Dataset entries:
import Literature.AlgebraicGeometry.Resolution.BlowupsIntegral
import HarnessLib

/-!
# Strict transforms of closed sets compose along the piecewise blowing up of a disconnected centre

Topic: `Literature/AlgebraicGeometry/Resolution`. Theorem-only file (sorry-free, no definitions, no named facts).

In a Cossart–Jannsen–Saito sequence the new strict transform of the embedded scheme is the CLOSED SET
`X_{j+1} = cl(τ⁻¹(X_j ∖ V(C_j)))` and the new boundary is `τ⁻¹(B_j ∪ V(C_j))` (LNM 2270, (6.2); tree
`IsBPermissibleSequenceB`). When a disconnected centre `V(C) = Z₁ ⊔ T` is blown up PIECEWISE — first `τ₁` along (an ideal
with support) `Z₁`, then `τ₂` along an ideal of `W₁` with support `τ₁⁻¹T` (Bierstone–Grigoriev–Milman–Włodarczyk 2011,
§4 Step 2b; Stacks 080A; tree `IsBlowup.exists_comp_eq_of_isPiecePartition_cons`) — the two-step strict transform of a
set `S` agrees with the one-step one:
`cl(τ₂⁻¹(cl(τ₁⁻¹(S ∖ Z₁)) ∖ τ₁⁻¹T)) = cl((τ₂ ≫ τ₁)⁻¹(S ∖ (Z₁ ∪ T)))`,
because a blowing up is an isomorphism — in particular an open embedding — over the complement of its centre (Stacks 02OS,
tree `IsBlowup.isOpenImmersion_preimage_compl_ι`), and closures commute with open embeddings.

* `IsBlowup.preimage_closure_diff_support_subset` — `π⁻¹(cl A) ∖ π⁻¹V(J) ⊆ cl(π⁻¹A)` for any `A ⊆ X`;
* `IsBlowup.closure_preimage_closure_preimage_diff` — **the composition law** above;
* `preimage_union_comp` — the companion for the boundaries: `τ₂⁻¹(τ₁⁻¹(B ∪ Z₁) ∪ τ₁⁻¹T) = (τ₂ ≫ τ₁)⁻¹(B ∪ (Z₁ ∪ T))`.

Use (res-hironaka, chain W5.2, T5-E «W₂B-maxweight»): the induction over a CJS sequence whose centres are split into
connected components identifies the E-side data (strict transform of the host support, boundary) after the pieces loop with
the next CJS state.

## References
* V. Cossart, U. Jannsen, S. Saito, LNM 2270 (2020), (6.2), Def. 6.8. [CossartJannsenSaito2020]
* E. Bierstone, D. Grigoriev, P. Milman, J. Włodarczyk, arXiv:1206.3090, §4 Step 2b. [BierstoneGrigorievMilmanWlodarczyk2011]
* The Stacks Project, Tags 02OS, 080A. [StacksProject]
-/

noncomputable section

open CategoryTheory CategoryTheory.Limits AlgebraicGeometry TopologicalSpace

namespace Literature.AlgebraicGeometry.Resolution

universe u

open Scheme.IdealSheafData

/-- **Closures pass across a blowing up off its centre**: for any `A ⊆ X`, every point of `π⁻¹(cl A)` not over the
centre lies in `cl(π⁻¹A)` — over `X ∖ V(J)` the blowing up is an open embedding (Stacks 02OS), and preimages of closures
under open embeddings are closures of preimages. [cite: StacksProject, Tag 02OS] -/
theorem IsBlowup.preimage_closure_diff_support_subset {X X' : Scheme.{u}} {π : X' ⟶ X} {J : X.IdealSheafData}
    (hπ : IsBlowup π J) (A : Set X) :
    π ⁻¹' (closure A) \ π ⁻¹' (J.support : Set X) ⊆ closure (π ⁻¹' A) := by
  set V : X'.Opens := π ⁻¹ᵁ centreCompl J with hV
  set F : (V : Scheme.{u}) ⟶ X := V.ι ≫ π with hF
  haveI : IsOpenImmersion F := hπ.isOpenImmersion_preimage_compl_ι
  rintro x' ⟨hxA, hxJ⟩
  have hxV : x' ∈ V := hxJ
  -- `x'` as a point of the open subscheme `V`
  set v : (V : Scheme.{u}) := ⟨x', hxV⟩ with hv
  have hvx : V.ι v = x' := rfl
  have hFv : ∀ w : (V : Scheme.{u}), F w = π (V.ι w) := fun w => by
    rw [hF, Scheme.Hom.comp_base, TopCat.coe_comp, Function.comp_apply]
  -- in `V`: `F⁻¹(cl A) = cl(F⁻¹ A)`
  have h1 : v ∈ F ⁻¹' closure A := by
    change F v ∈ closure A
    rw [hFv, hvx]; exact hxA
  rw [F.isOpenEmbedding.isOpenMap.preimage_closure_eq_closure_preimage F.continuous] at h1
  -- push forward along the open embedding `V.ι`
  have h2 : V.ι v ∈ closure (V.ι '' (F ⁻¹' A)) :=
    (image_closure_subset_closure_image V.ι.continuous) ⟨v, h1, rfl⟩
  rw [hvx] at h2
  refine closure_mono ?_ h2
  rintro _ ⟨w, hw, rfl⟩
  change π (V.ι w) ∈ A
  rw [← hFv]; exact hw

/-- `cl(A) ∖ F ⊆ cl(A ∖ F)` for a closed set `F`. [folklore] -/
private theorem closure_diff_subset_closure_diff {α : Type*} [TopologicalSpace α] (A : Set α) {F : Set α} (hF : IsClosed F) :
    closure A \ F ⊆ closure (A \ F) := by
  rw [Set.sdiff_eq, Set.sdiff_eq]
  exact hF.isOpen_compl.closure_inter

/-- **The composition law for strict transforms of closed sets along a piecewise blowing up.** Let `τ₁ : W₁ → W` be any
morphism (in the application: the blowing up of the first piece `Z₁`) and `τ₂ : W₂ → W₁` a blowing up along `J₂` with
`V(J₂) = τ₁⁻¹T` for a set `T ⊆ W` (the remaining pieces). Then for all `S, Z₁ ⊆ W`:
`cl(τ₂⁻¹(cl(τ₁⁻¹(S ∖ Z₁)) ∖ τ₁⁻¹T)) = cl((τ₂ ≫ τ₁)⁻¹(S ∖ (Z₁ ∪ T)))`.
[cite: BierstoneGrigorievMilmanWlodarczyk2011, §4 Step 2b] [cite: CossartJannsenSaito2020, (6.2)] [cite: StacksProject, Tag 02OS] -/
theorem IsBlowup.closure_preimage_closure_preimage_diff {W W₁ W₂ : Scheme.{u}} (τ₁ : W₁ ⟶ W) {τ₂ : W₂ ⟶ W₁}
    {J₂ : W₁.IdealSheafData} (hτ₂ : IsBlowup τ₂ J₂) {T : Set W} (hT : (J₂.support : Set W₁) = τ₁ ⁻¹' T)
    (S Z₁ : Set W) :
    closure (τ₂ ⁻¹' (closure (τ₁ ⁻¹' (S \ Z₁)) \ τ₁ ⁻¹' T)) =
      closure ((τ₂ ≫ τ₁) ⁻¹' (S \ (Z₁ ∪ T))) := by
  have hcomp : ((τ₂ ≫ τ₁) ⁻¹' (S \ (Z₁ ∪ T)) : Set W₂) = τ₂ ⁻¹' (τ₁ ⁻¹' (S \ Z₁) \ τ₁ ⁻¹' T) := by
    ext x
    simp only [Set.mem_preimage, Scheme.Hom.comp_base, TopCat.coe_comp, Function.comp_apply, Set.mem_sdiff, Set.mem_union,
      not_or]
    tauto
  rw [hcomp]
  apply le_antisymm
  · -- `⊆`: over `W₁ ∖ τ₁⁻¹T` the second blowing up is an open embedding
    refine closure_minimal ?_ isClosed_closure
    intro x hx
    have hx' : τ₂ x ∈ closure (τ₁ ⁻¹' (S \ Z₁)) \ τ₁ ⁻¹' T := hx
    -- `cl(A) ∖ F ⊆ cl(A ∖ F)` with `F = τ₁⁻¹T` closed
    have hFc : IsClosed (τ₁ ⁻¹' T : Set W₁) := by rw [← hT]; exact J₂.support.isClosed
    have h1 : τ₂ x ∈ closure (τ₁ ⁻¹' (S \ Z₁) \ τ₁ ⁻¹' T) := closure_diff_subset_closure_diff _ hFc hx'
    exact hτ₂.preimage_closure_diff_support_subset _ ⟨h1, by rw [hT]; exact hx'.2⟩
  · -- `⊇`: monotonicity
    exact closure_mono (Set.preimage_mono (Set.sdiff_subset_sdiff_left subset_closure))

/-- The companion for boundaries (preimages compose): `τ₂⁻¹(τ₁⁻¹(B ∪ Z₁) ∪ τ₁⁻¹T) = (τ₂ ≫ τ₁)⁻¹(B ∪ (Z₁ ∪ T))`.
[cite: CossartJannsenSaito2020, (6.2)] -/
theorem preimage_union_comp {W W₁ W₂ : Scheme.{u}} (τ₁ : W₁ ⟶ W) (τ₂ : W₂ ⟶ W₁) (B Z₁ T : Set W) :
    (τ₂ ⁻¹' (τ₁ ⁻¹' (B ∪ Z₁) ∪ τ₁ ⁻¹' T) : Set W₂) = (τ₂ ≫ τ₁) ⁻¹' (B ∪ (Z₁ ∪ T)) := by
  ext x
  simp only [Set.mem_preimage, Set.mem_union, Scheme.Hom.comp_base, TopCat.coe_comp, Function.comp_apply]
  tauto

end Literature.AlgebraicGeometry.Resolution

end
import Mathlib
import Summits.Ventures.PercRepro2.TypedResidualR

/-!
# Restriction of an instance to its support, and the SIZE-BOUNDED spine (blind cell PercRepro2,
p2 g3, 2026-08-25; the tool that lets a new reduction rule enter S1's calculus as a LAYER)

An instance `(ends, F, z, τ)` only sees its SUPPORT `support F z` = the typed edges and the
pinned-open edges: every other edge is pinned closed and inert. Restricting the edge type to the
support (`rEnds`, `rF`, `rConfig`, `rτ`; the extension `extend`) keeps the typed count of the crux
kernel (`typedCount_restrict`: the connections, hence the 7-coordinate state, are unchanged —
`conn_restrict`). Consequence, **the bounded spine** `typedCount_nonneg_of_residualR_card_le`: if
row 2′TRI holds on the `ResidualR` instances with at most `N` typed edges (over every edge type),
it holds on every instance whose support has at most `N` edges — the landed spine
`typedCount_nonneg_of_residualR` applied on the support. A rule that rewrites an instance into
instances of SMALLER support can therefore be added to the calculus by an induction on the
support size (`TypedTwoTerminalSpine.lean`).
-/

namespace Summit.Ventures.PercRepro2

namespace CovForm

namespace TypedRed

namespace Restrict

open OneTyped

universe uV uE

section Defs

variable {V : Type uV} {E : Type uE} [DecidableEq E]

/-- The support of an instance: the typed edges and the pinned-open edges. -/
def support [Fintype E] (F : Finset E) (z : Config E) : Finset E :=
  F ∪ Finset.univ.filter fun e => z e = true

/-- The incidence map restricted to `S`. -/
def rEnds (S : Finset E) (ends : E → Sym2 V) : S → Sym2 V := fun e => ends e.1

/-- A typed set restricted to `S`. -/
def rF (S : Finset E) (F : Finset E) : Finset S := Finset.univ.filter fun e => e.1 ∈ F

/-- A configuration restricted to `S`. -/
def rConfig (S : Finset E) (z : Config E) : Config S := fun e => z e.1

/-- A type map restricted to `S`. -/
def rτ (S : Finset E) (τ : E → ℕ) : S → ℕ := fun e => τ e.1

/-- A configuration on `S` extended by closed edges. -/
def extend (S : Finset E) (x : Config S) : Config E :=
  fun e => if h : e ∈ S then x ⟨e, h⟩ else false

/-- Membership in the support. -/
lemma mem_support [Fintype E] {F : Finset E} {z : Config E} {e : E} :
    e ∈ support F z ↔ e ∈ F ∨ z e = true := by
  simp [support]

/-- Membership in the restricted typed set. -/
lemma mem_rF {S F : Finset E} {e : S} : e ∈ rF S F ↔ e.1 ∈ F := by
  simp [rF]

/-- The extension is closed off `S`. -/
lemma extend_of_not_mem {S : Finset E} (x : Config S) {e : E} (h : e ∉ S) :
    extend S x e = false := by
  simp [extend, h]

/-- The extension on `S`. -/
lemma extend_of_mem {S : Finset E} (x : Config S) {e : E} (h : e ∈ S) :
    extend S x e = x ⟨e, h⟩ := by
  simp [extend, h]

/-- Restricting the extension gives the configuration back. -/
lemma rConfig_extend (S : Finset E) (x : Config S) : rConfig S (extend S x) = x := by
  funext e
  simp [rConfig, extend, e.2]

/-- Extending the restriction of a configuration closed off `S` gives it back. -/
lemma extend_rConfig {S : Finset E} {z : Config E} (hz : ∀ e, e ∉ S → z e = false) :
    extend S (rConfig S z) = z := by
  funext e
  by_cases h : e ∈ S
  · simp [extend, rConfig, h]
  · simp [extend, h, hz e h]

end Defs

/-! ## Connections and the state are unchanged -/

section Conn

variable {V : Type uV} {E : Type uE} [DecidableEq E]

/-- Connections of a configuration closed off `S` are those of its restriction to `S`. -/
lemma conn_restrict (S : Finset E) (ends : E → Sym2 V) {ω : Config E}
    (hω : ∀ e, e ∉ S → ω e = false) (p q : V) :
    Conn ends ω p q ↔ Conn (rEnds S ends) (rConfig S ω) p q := by
  constructor
  · intro h
    refine mem_of_conn_of_closed (S := {v | Conn (rEnds S ends) (rConfig S ω) p v}) ?_
      (conn_refl _ _ _) h
    intro x hx y hxy
    rw [openGraph_adj] at hxy
    obtain ⟨_, e, he, hends⟩ := hxy
    have heS : e ∈ S := by
      by_contra heS
      rw [hω e heS] at he
      exact Bool.noConfusion he
    exact conn_trans hx (conn_of_openAdj ⟨⟨e, heS⟩, he, hends⟩)
  · intro h
    refine mem_of_conn_of_closed (S := {v | Conn ends ω p v}) ?_ (conn_refl _ _ _) h
    intro x hx y hxy
    rw [openGraph_adj] at hxy
    obtain ⟨_, e, he, hends⟩ := hxy
    exact conn_trans hx (conn_of_openAdj ⟨e.1, he, hends⟩)

/-- The state of a configuration closed off `S` is the state of its restriction. -/
lemma st_restrict (S : Finset E) (ends : E → Sym2 V) (o a₁ a₂ a₃ b : V) {ω : Config E}
    (hω : ∀ e, e ∉ S → ω e = false) :
    st ends o a₁ a₂ a₃ b ω = st (rEnds S ends) o a₁ a₂ a₃ b (rConfig S ω) := by
  have key := fun (p q : V) => conn_restrict S ends hω p q
  unfold st
  simp only [Prod.mk.injEq]
  exact ⟨decide_eq_decide.mpr (key _ _), decide_eq_decide.mpr (key _ _),
    decide_eq_decide.mpr (key _ _), decide_eq_decide.mpr (key _ _),
    decide_eq_decide.mpr (key _ _), decide_eq_decide.mpr (key _ _),
    decide_eq_decide.mpr (key _ _)⟩

variable [Fintype E] {R : Type*} [Field R]

omit [Fintype E] in
/-- The crux kernel at copies closed off `S` is the kernel of the restriction. -/
lemma K3_restrict (S : Finset E) (ends : E → Sym2 V) (o a₁ a₂ a₃ b : V) {x y w : Config E}
    (hx : ∀ e, e ∉ S → x e = false) (hy : ∀ e, e ∉ S → y e = false)
    (hw : ∀ e, e ∉ S → w e = false) :
    (K3 ends o a₁ a₂ a₃ b x y w : R) =
      K3 (rEnds S ends) o a₁ a₂ a₃ b (rConfig S x) (rConfig S y) (rConfig S w) := by
  rw [K3_eq_KB, K3_eq_KB, st_restrict S ends o a₁ a₂ a₃ b hx, st_restrict S ends o a₁ a₂ a₃ b hy,
    st_restrict S ends o a₁ a₂ a₃ b hw]

end Conn

/-! ## The typed count is unchanged -/

section Count

variable {V : Type uV} {E : Type uE} [Fintype E] [DecidableEq E] {R : Type*} [Field R]

/-- A sum over all configurations of a function vanishing on the configurations open somewhere off
`S` is the sum over the configurations on `S`, extended by closed edges. -/
lemma sum_config_restrict (S : Finset E) (f : Config E → R)
    (hf : ∀ x : Config E, (∃ e, e ∉ S ∧ x e = true) → f x = 0) :
    ∑ x, f x = ∑ x : Config S, f (extend S x) := by
  have hsub : ∑ x, f x = ∑ x ∈ Finset.univ.filter (fun x : Config E => ∀ e, e ∉ S → x e = false),
      f x := by
    symm
    refine Finset.sum_subset (Finset.subset_univ _) fun x _ hx => hf x ?_
    have hnot : ¬ ∀ e, e ∉ S → x e = false := fun h =>
      hx (Finset.mem_filter.2 ⟨Finset.mem_univ _, h⟩)
    by_contra hcon
    apply hnot
    intro e he
    by_contra hne
    exact hcon ⟨e, he, by simpa using hne⟩
  rw [hsub]
  refine Finset.sum_nbij' (fun x => rConfig S x) (fun x => extend S x) ?_ ?_ ?_ ?_ ?_
  · intro x _; exact Finset.mem_univ _
  · intro x _
    rw [Finset.mem_filter]
    exact ⟨Finset.mem_univ _, fun e he => extend_of_not_mem x he⟩
  · intro x hx
    rw [Finset.mem_filter] at hx
    exact extend_rConfig hx.2
  · intro x _; exact rConfig_extend S x
  · intro x hx
    rw [Finset.mem_filter] at hx
    rw [extend_rConfig hx.2]

/-- **The typed count of the crux kernel is that of the instance restricted to any set `S`
containing the typed edges, when every edge off `S` is pinned closed.** -/
theorem typedCount_restrict (S : Finset E) (ends : E → Sym2 V) (o a₁ a₂ a₃ b : V) {F : Finset E}
    (hFS : F ⊆ S) {z : Config E} (hz : ∀ e, e ∉ S → z e = false) (τ : E → ℕ) :
    typedCount F z τ (K3 ends o a₁ a₂ a₃ b : Config E → Config E → Config E → R) =
      typedCount (rF S F) (rConfig S z) (rτ S τ)
        (K3 (rEnds S ends) o a₁ a₂ a₃ b : Config S → Config S → Config S → R) := by
  unfold typedCount
  -- a copy open somewhere off `S` is outside the support of the count
  have hvan : ∀ x y w : Config E,
      ((∃ e, e ∉ S ∧ x e = true) ∨ (∃ e, e ∉ S ∧ y e = true) ∨ (∃ e, e ∉ S ∧ w e = true)) →
      (if (∀ e, e ∉ F → x e = z e ∧ y e = z e ∧ w e = z e) ∧
          (∀ e ∈ F, openCount x y w e = τ e) then K3 ends o a₁ a₂ a₃ b x y w else (0 : R)) = 0 := by
    intro x y w h
    rw [if_neg]
    rintro ⟨h1, _⟩
    rcases h with ⟨e, heS, he⟩ | ⟨e, heS, he⟩ | ⟨e, heS, he⟩ <;>
    · have heF : e ∉ F := fun h => heS (hFS h)
      have := h1 e heF
      rw [hz e heS, he] at this
      simp at this
  rw [sum_config_restrict S _ fun x hx => Finset.sum_eq_zero fun y _ =>
    Finset.sum_eq_zero fun w _ => hvan x y w (Or.inl hx)]
  refine Finset.sum_congr rfl fun x _ => ?_
  rw [sum_config_restrict S _ fun y hy => Finset.sum_eq_zero fun w _ =>
    hvan _ y w (Or.inr (Or.inl hy))]
  refine Finset.sum_congr rfl fun y _ => ?_
  rw [sum_config_restrict S _ fun w hw => hvan _ _ w (Or.inr (Or.inr hw))]
  refine Finset.sum_congr rfl fun w _ => ?_
  have hcl : ∀ u : Config S, ∀ e, e ∉ S → extend S u e = false := fun u e he =>
    extend_of_not_mem u he
  rw [K3_restrict S ends o a₁ a₂ a₃ b (hcl x) (hcl y) (hcl w), rConfig_extend, rConfig_extend,
    rConfig_extend]
  refine if_congr ?_ rfl rfl
  constructor
  · rintro ⟨h1, h2⟩
    refine ⟨fun e he => ?_, fun e he => ?_⟩
    · rw [mem_rF] at he
      have := h1 e.1 he
      rwa [extend_of_mem x e.2, extend_of_mem y e.2, extend_of_mem w e.2] at this
    · rw [mem_rF] at he
      have := h2 e.1 he
      simpa [openCount, extend_of_mem x e.2, extend_of_mem y e.2, extend_of_mem w e.2,
        rτ] using this
  · rintro ⟨h1, h2⟩
    refine ⟨fun e he => ?_, fun e he => ?_⟩
    · by_cases heS : e ∈ S
      · have := h1 ⟨e, heS⟩ (by rw [mem_rF]; exact he)
        rwa [extend_of_mem x heS, extend_of_mem y heS, extend_of_mem w heS]
      · rw [extend_of_not_mem x heS, extend_of_not_mem y heS, extend_of_not_mem w heS, hz e heS]
        exact ⟨rfl, rfl, rfl⟩
    · have heS : e ∈ S := hFS he
      have := h2 ⟨e, heS⟩ (by rw [mem_rF]; exact he)
      simpa [openCount, extend_of_mem x heS, extend_of_mem y heS, extend_of_mem w heS, rτ]
        using this

end Count

/-! ## The bounded spine -/

section Spine

variable {V : Type uV} [DecidableEq V] {E : Type uE} [Fintype E] [DecidableEq E]
variable {R : Type*} [Field R] [LinearOrder R] [IsStrictOrderedRing R]

/-- **THE SIZE-BOUNDED SPINE**: if row 2′TRI holds on the `ResidualR` instances with at most `N`
typed edges (over every edge type of the universe of `E`), it holds on every instance whose support
has at most `N` edges. -/
theorem typedCount_nonneg_of_residualR_card_le (N : ℕ)
    (hNR : ∀ (E' : Type uE) [Fintype E'] [DecidableEq E'] (ends' : E' → Sym2 V) (o a₁ a₂ a₃ b : V)
      (F' : Finset E') (τ' : E' → ℕ), (∀ e ∈ F', τ' e = 1 ∨ τ' e = 2) →
      ResidualR ends' o a₁ a₂ a₃ b F' → F'.card ≤ N →
        0 ≤ typedCount F' (fun _ => false) τ'
          (K3 ends' o a₁ a₂ a₃ b : Config E' → Config E' → Config E' → R))
    (ends : E → Sym2 V) (o a₁ a₂ a₃ b : V) (F : Finset E) (z : Config E) (τ : E → ℕ)
    (hτ : ∀ e ∈ F, τ e = 1 ∨ τ e = 2) (hN : (support F z).card ≤ N) :
    0 ≤ typedCount F z τ (K3 ends o a₁ a₂ a₃ b : Config E → Config E → Config E → R) := by
  set S := support F z with hS
  have hFS : F ⊆ S := fun e he => mem_support.2 (Or.inl he)
  have hz : ∀ e, e ∉ S → z e = false := fun e he => by
    by_contra h
    exact he (mem_support.2 (Or.inr (by simpa using h)))
  rw [typedCount_restrict S ends o a₁ a₂ a₃ b hFS hz τ]
  refine typedCount_nonneg_of_residualR (fun ends' o' a₁' a₂' a₃' b' F' τ' hτ' hR => ?_)
    (rEnds S ends) o a₁ a₂ a₃ b (rF S F) (rConfig S z) (rτ S τ) ?_
  · refine hNR S ends' o' a₁' a₂' a₃' b' F' τ' hτ' hR ?_
    calc F'.card ≤ Fintype.card S := Finset.card_le_univ _
      _ = S.card := Fintype.card_coe S
      _ ≤ N := hN
  · intro e he
    rw [mem_rF] at he
    exact hτ e.1 he

end Spine


end Restrict

end TypedRed

end CovForm

end Summit.Ventures.PercRepro2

## Instructions to follow
Will you return exactly the lines above from the one with "(hπ : IsBlowup" down to the one with "rw [hvx] at h2", counting both as part of the range?

## Response to this exercise
    (hπ : IsBlowup π J) (A : Set X) :
    π ⁻¹' (closure A) \ π ⁻¹' (J.support : Set X) ⊆ closure (π ⁻¹' A) := by
  set V : X'.Opens := π ⁻¹ᵁ centreCompl J with hV
  set F : (V : Scheme.{u}) ⟶ X := V.ι ≫ π with hF
  haveI : IsOpenImmersion F := hπ.isOpenImmersion_preimage_compl_ι
  rintro x' ⟨hxA, hxJ⟩
  have hxV : x' ∈ V := hxJ
  -- `x'` as a point of the open subscheme `V`
  set v : (V : Scheme.{u}) := ⟨x', hxV⟩ with hv
  have hvx : V.ι v = x' := rfl
  have hFv : ∀ w : (V : Scheme.{u}), F w = π (V.ι w) := fun w => by
    rw [hF, Scheme.Hom.comp_base, TopCat.coe_comp, Function.comp_apply]
  -- in `V`: `F⁻¹(cl A) = cl(F⁻¹ A)`
  have h1 : v ∈ F ⁻¹' closure A := by
    change F v ∈ closure A
    rw [hFv, hvx]; exact hxA
  rw [F.isOpenEmbedding.isOpenMap.preimage_closure_eq_closure_preimage F.continuous] at h1
  -- push forward along the open embedding `V.ι`
  have h2 : V.ι v ∈ closure (V.ι '' (F ⁻¹' A)) :=
    (image_closure_subset_closure_image V.ι.continuous) ⟨v, h1, rfl⟩
  rw [hvx] at h2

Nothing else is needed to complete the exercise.